Maybe they will add Walmart and Laundromat badges? You pick up there, you get a special, hard to get, badge? ..lol


----------



## UberAnt39 (Jun 1, 2016)

A Corporate Karen's Cookie badge.


----------



## prsvshine (Mar 2, 2017)

Karen Stein said:


> My earnings are nobody's business. I've provided the facts. Ignore them at your peril.
> 
> Interesting that those who disagree can only assert that their disagreement "proves" something. Such as the absurd idea that I work for Uber Corporate. I guess that when you have the facts against you, you attack the person.
> 
> BTW, Chelsea Handler actually has driven for Uber, and you can see the films on her Netflix show. I'm not half as pretty as her, but I can dream, can't I ?

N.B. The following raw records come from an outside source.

import Summits.AtomisticToContinuum.FouriersLaw.Theorems.LatticeLandauDampingAbelThermodynamicLimitOpenChainSeveredLocalityEstimate
import Summits.AtomisticToContinuum.FouriersLaw.Theorems.LatticeLandauDampingAbelThermodynamicLimitBulkWindowEquivalence
import Summits.AtomisticToContinuum.FouriersLaw.Theorems.JunctionLocalityNonBallisticContactCurrentFourthMoment
import Summits.AtomisticToContinuum.FouriersLaw.Theorems.JunctionLocalityNonBallisticLightConeAssemblyPart1
import Literature.MathematicalPhysics.KineticTheory.InfiniteChainDynamicsCondB1
import Mathlib.Analysis.SpecificLimits.Normed

/-!
# Stub (M1sev) `stub_openChainSeveredLocality` of line `series-law-at-every-laplace-frequency` (crux `LatticeLandauDamping.AbelThermodynamicLimit`): `N`-uniform severed-flow `L²` locality of the open chain at fixed time

Registered stub (M1sev) of the lead's skeleton of crux stmt-AtomisticToContinuum-14013
(`Summit.AtomisticToContinuum.FouriersLaw.Theses.LatticeLandauDamping.AbelThermodynamicLimit`), proved at the end of this
file with exactly the registered signature. For the pinned anharmonic chain between Langevin baths at the sites `0` and
`N-1` (both at temperature `T`), the semigroup image `P_t j_k(z) = E_W[j_k(Φ_t(z, B))]` of a deep bond current is, in
`L²(μ_{N,T})` and uniformly in the length `N`, the depth of the bond and `t ≤ τ`, close to the DETERMINISTIC local
functional `j_k ∘ T^Λ_t ∘ ι` — LLL's severed flow of the window `Λ = [k-M, k+1+M]` (particles off `Λ` frozen) applied to
the configuration embedded in `ℤ → ℝ × ℝ` — as soon as `M ≥ M₀(ε, τ)`.

Proof. Jensen in the noise (`transitionKernel = law of solMap`) reduces the claim to the fixed-scale estimate
`pinnedChain_openChain_severed_estimate` (`…OpenChainSeveredLocalityEstimate`: weighted position box of the strong
solution `pinnedChain_weightedBox_exceptionalSet`, exceptional set along the severed flow, pathwise Dobrushin–Fritz core
`pinnedChain_openChain_severed_pathwise`, invariance of the embedded free Gibbs state under the severed flow, `N`-uniform
fourth moments of the currents), whose bound `(cone term)(M, ρ) + 4√(C₄(K + 4^{17}C_pτ^{32})/ρ^{32})` is made `≤ ε` by
first choosing the scale `ρ = ρ(ε, τ)` (bad term `≤ ε/2`) and then `M₀` (the cone term is `O((3+M)⁵ 4^{-M})` and the
light-cone regime `2e√Θ τ ≤ 2M+1` holds for large `M`, since `Θ = O(3+M)`). Folklore; no definitions.
-/

noncomputable section

open MeasureTheory ProbabilityTheory Set Filter Topology
open scoped NNReal ENNReal BigOperators

namespace Summit.AtomisticToContinuum.FouriersLaw.Theorems.AbelThermodynamicLimit.SeriesLawAtEveryLaplaceFrequency

open Literature.MathematicalPhysics.KineticTheory Literature.MathematicalPhysics.KineticTheory.HeatConduction
open Literature.Probability.Process OscillatorChain BulkWindow
open Summit.AtomisticToContinuum.FouriersLaw.Theorems.NonBallistic

namespace SeveredLocality

variable {N : ℕ} {ω₂ lam β γ : ℝ}

/-! ### Jensen in the noise -/

section Jensen

variable (hω : 0 < ω₂) (hl : 0 < lam) (hβ : 0 < β) (hγ : 0 < γ) (hN : 0 < N) {T : ℝ} (hT : 0 < T)
include hω hl hβ hγ hN hT

/-- Pointwise Jensen: `(κ_s j_k(x) − c)² ≤ ∫ (j_k(Φ_s(x, Bω)) − c)² dW(ω)` in Lebesgue form. [folklore] -/
theorem ofReal_sq_kernel_sub_const_le (k : Fin N) (s : ℝ≥0) (x : PhaseSpace N) (c : ℝ) :
    ENNReal.ofReal (((∫ y, (pinnedChain ω₂ lam β γ).bondCurrent N k y
        ∂((pinnedChain ω₂ lam β γ).transitionKernel N T T s x)) - c) ^ 2) ≤
      ∫⁻ ω, ENNReal.ofReal (((pinnedChain ω₂ lam β γ).bondCurrent N k
        ((pinnedChain ω₂ lam β γ).solMap N T T s x (pairPath ω)) - c) ^ 2) ∂wienerPair := by
  -- adapted from `NonBallistic.FSAssembly.sq_kernel_sub_le_integral_sq`
  set P := pinnedChain ω₂ lam β γ with hP
  have hcont : Continuous (P.bondCurrent N k) := pinnedChain_continuous_bondCurrent ω₂ lam β γ N k
  obtain ⟨h1, h1sq⟩ := FSAssembly.integrable_bondCurrent_solMap hω hl.le hβ hγ hN hT k s x
  rw [pinnedChain_integral_transitionKernel hω hl.le hβ.le hγ.le N T T s x hcont.aestronglyMeasurable]
  haveI : IsProbabilityMeasure wienerPair := by infer_instance
  have hsub : (∫ ω, P.bondCurrent N k (P.solMap N T T s x (pairPath ω)) ∂wienerPair) - c =
      ∫ ω, (P.bondCurrent N k (P.solMap N T T s x (pairPath ω)) - c) ∂wienerPair := by
    rw [integral_sub h1 (integrable_const c), integral_const, smul_eq_mul, probReal_univ, one_mul]
  rw [hsub]
  have h2 : Integrable (fun ω => (P.bondCurrent N k (P.solMap N T T s x (pairPath ω)) - c) ^ 2) wienerPair := by
    have hm : AEStronglyMeasurable (fun ω => (P.bondCurrent N k (P.solMap N T T s x (pairPath ω)) - c) ^ 2) wienerPair :=
      ((h1.sub (integrable_const c)).aestronglyMeasurable.aemeasurable.pow_const 2).aestronglyMeasurable
    refine Integrable.mono' ((h1sq.const_mul 2).add (integrable_const (2 * c ^ 2))) hm (ae_of_all _ fun ω => ?_)
    rw [Real.norm_eq_abs, abs_of_nonneg (sq_nonneg _)]
    simp only [Pi.add_apply]
    have e : ∀ a : ℝ, (a - c) ^ 2 ≤ 2 * a ^ 2 + 2 * c ^ 2 := fun a => by
      linarith [sq_nonneg (a + c), show 2 * a ^ 2 + 2 * c ^ 2 - (a - c) ^ 2 = (a + c) ^ 2 by ring]
    exact e _
  exact (ENNReal.ofReal_le_ofReal (ProfileAntitone.sq_integral_le_integral_sq (h1.sub (integrable_const c)) h2)).trans
    (ProfileAntitone.ofReal_integral_le_lintegral_ofReal' (ae_of_all _ fun _ => sq_nonneg _))

/-- **From the pathwise mean square to the kernel level.** If `c` is measurable, `B ≥ 0`, `t ≥ 0` and
`∫⁻ z, ∫⁻ ω, (j_k(Φ_t(z,Bω)) − c(z))² dW dμ_{N,T} ≤ B`, then `z ↦ (P_t j_k(z) − c(z))²` is `μ_{N,T}`-integrable with
integral `≤ B`. [folklore] -/
theorem integrable_sq_kernel_sub_of_lintegral (k : Fin N) {t : ℝ} (ht : 0 ≤ t) {c : PhaseSpace N → ℝ}
    (hc : Measurable c) {B : ℝ} (hB : 0 ≤ B)
    (h : ∫⁻ z, ∫⁻ ω, ENNReal.ofReal (((pinnedChain ω₂ lam β γ).bondCurrent N k
        ((pinnedChain ω₂ lam β γ).solMap N T T t z (pairPath ω)) - c z) ^ 2) ∂wienerPair
        ∂((pinnedChain ω₂ lam β γ).gibbsMeasure N T) ≤ ENNReal.ofReal B) :
    Integrable (fun z => ((∫ y, (pinnedChain ω₂ lam β γ).bondCurrent N k y
        ∂((pinnedChain ω₂ lam β γ).transitionKernel N T T t.toNNReal z)) - c z) ^ 2)
        ((pinnedChain ω₂ lam β γ).gibbsMeasure N T) ∧
      ∫ z, ((∫ y, (pinnedChain ω₂ lam β γ).bondCurrent N k y
        ∂((pinnedChain ω₂ lam β γ).transitionKernel N T T t.toNNReal z)) - c z) ^ 2
        ∂((pinnedChain ω₂ lam β γ).gibbsMeasure N T) ≤ B := by
  set P := pinnedChain ω₂ lam β γ with hP
  set μ := P.gibbsMeasure N T with hμ
  set κ := P.transitionKernel N T T t.toNNReal with hκ
  set G : PhaseSpace N → ℝ := fun z => ((∫ y, P.bondCurrent N k y ∂(κ z)) - c z) ^ 2 with hG
  have hG0 : ∀ z, 0 ≤ G z := fun z => sq_nonneg _
  have hjm : Measurable (P.bondCurrent N k) := (pinnedChain_continuous_bondCurrent ω₂ lam β γ N k).measurable
  haveI : IsMarkovKernel κ := pinnedChain_isMarkovKernel_transitionKernel hω hl.le hβ.le hγ.le N T T _
  have hIm : StronglyMeasurable fun z => ∫ y, P.bondCurrent N k y ∂(κ z) :=
    (hjm.stronglyMeasurable.comp_measurable measurable_snd).integral_kernel_prod_right'
  have hGm : Measurable G := (hIm.measurable.sub hc).pow_const 2
  have et : ((t.toNNReal : ℝ≥0) : ℝ) = t := Real.coe_toNNReal t ht
  have hpt : ∀ z, ENNReal.ofReal (G z) ≤ ∫⁻ ω, ENNReal.ofReal
      ((P.bondCurrent N k (P.solMap N T T t z (pairPath ω)) - c z) ^ 2) ∂wienerPair := by
    intro z
    have h1 := ofReal_sq_kernel_sub_const_le hω hl hβ hγ hN hT k t.toNNReal z (c z)
    rwa [et] at h1
  have hlin : ∫⁻ z, ENNReal.ofReal (G z) ∂μ ≤ ENNReal.ofReal B := (lintegral_mono hpt).trans h
  have hint : Integrable G μ := by
    refine ⟨hGm.aestronglyMeasurable, ?_⟩
    rw [HasFiniteIntegral]
    calc ∫⁻ z, ‖G z‖ₑ ∂μ = ∫⁻ z, ENNReal.ofReal (G z) ∂μ := lintegral_congr fun z => Real.enorm_eq_ofReal (hG0 z)
      _ < ∞ := hlin.trans_lt ENNReal.ofReal_lt_top
  refine ⟨hint, (ENNReal.ofReal_le_ofReal_iff hB).1 ?_⟩
  rw [ofReal_integral_eq_lintegral_ofReal hint (ae_of_all _ hG0)]
  exact hlin

end Jensen

/-! ### Choice of the scale and of the depth -/

section Main

variable (hω : 0 < ω₂) (hl : 0 < lam) (hβ : 0 < β) (hγ : 0 < γ) {T : ℝ} (hT : 0 < T)
  (hB1 : (pinnedChain ω₂ lam β γ).CondB1)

Complimenting Chelsea Handler? LOL Now I know you're a plant.


----------



## crazy916 (Jul 6, 2016)

Karen Stein how do I go about getting paid by Uber to post on these forums? I like to think I have a pretty good reputation on here, so if I spouted this bullshit people might be more convinced. DM with details when you can.


----------



## UberAnt39 (Jun 1, 2016)

crazy916 said:


> Karen Stein how do I go about getting paid by Uber to post on these forums? I like to think I have a pretty good reputation on here, so if I spouted this bullshit people might be more convinced. DM with details when you can.


You'd have to lose your scruples and any self respect first. There are things lower than being an Uber driver.


----------



## crazy916 (Jul 6, 2016)

UberAnt39 said:


> You'd have to lose your scruples and any self respect first. There are things lower than being an Uber driver.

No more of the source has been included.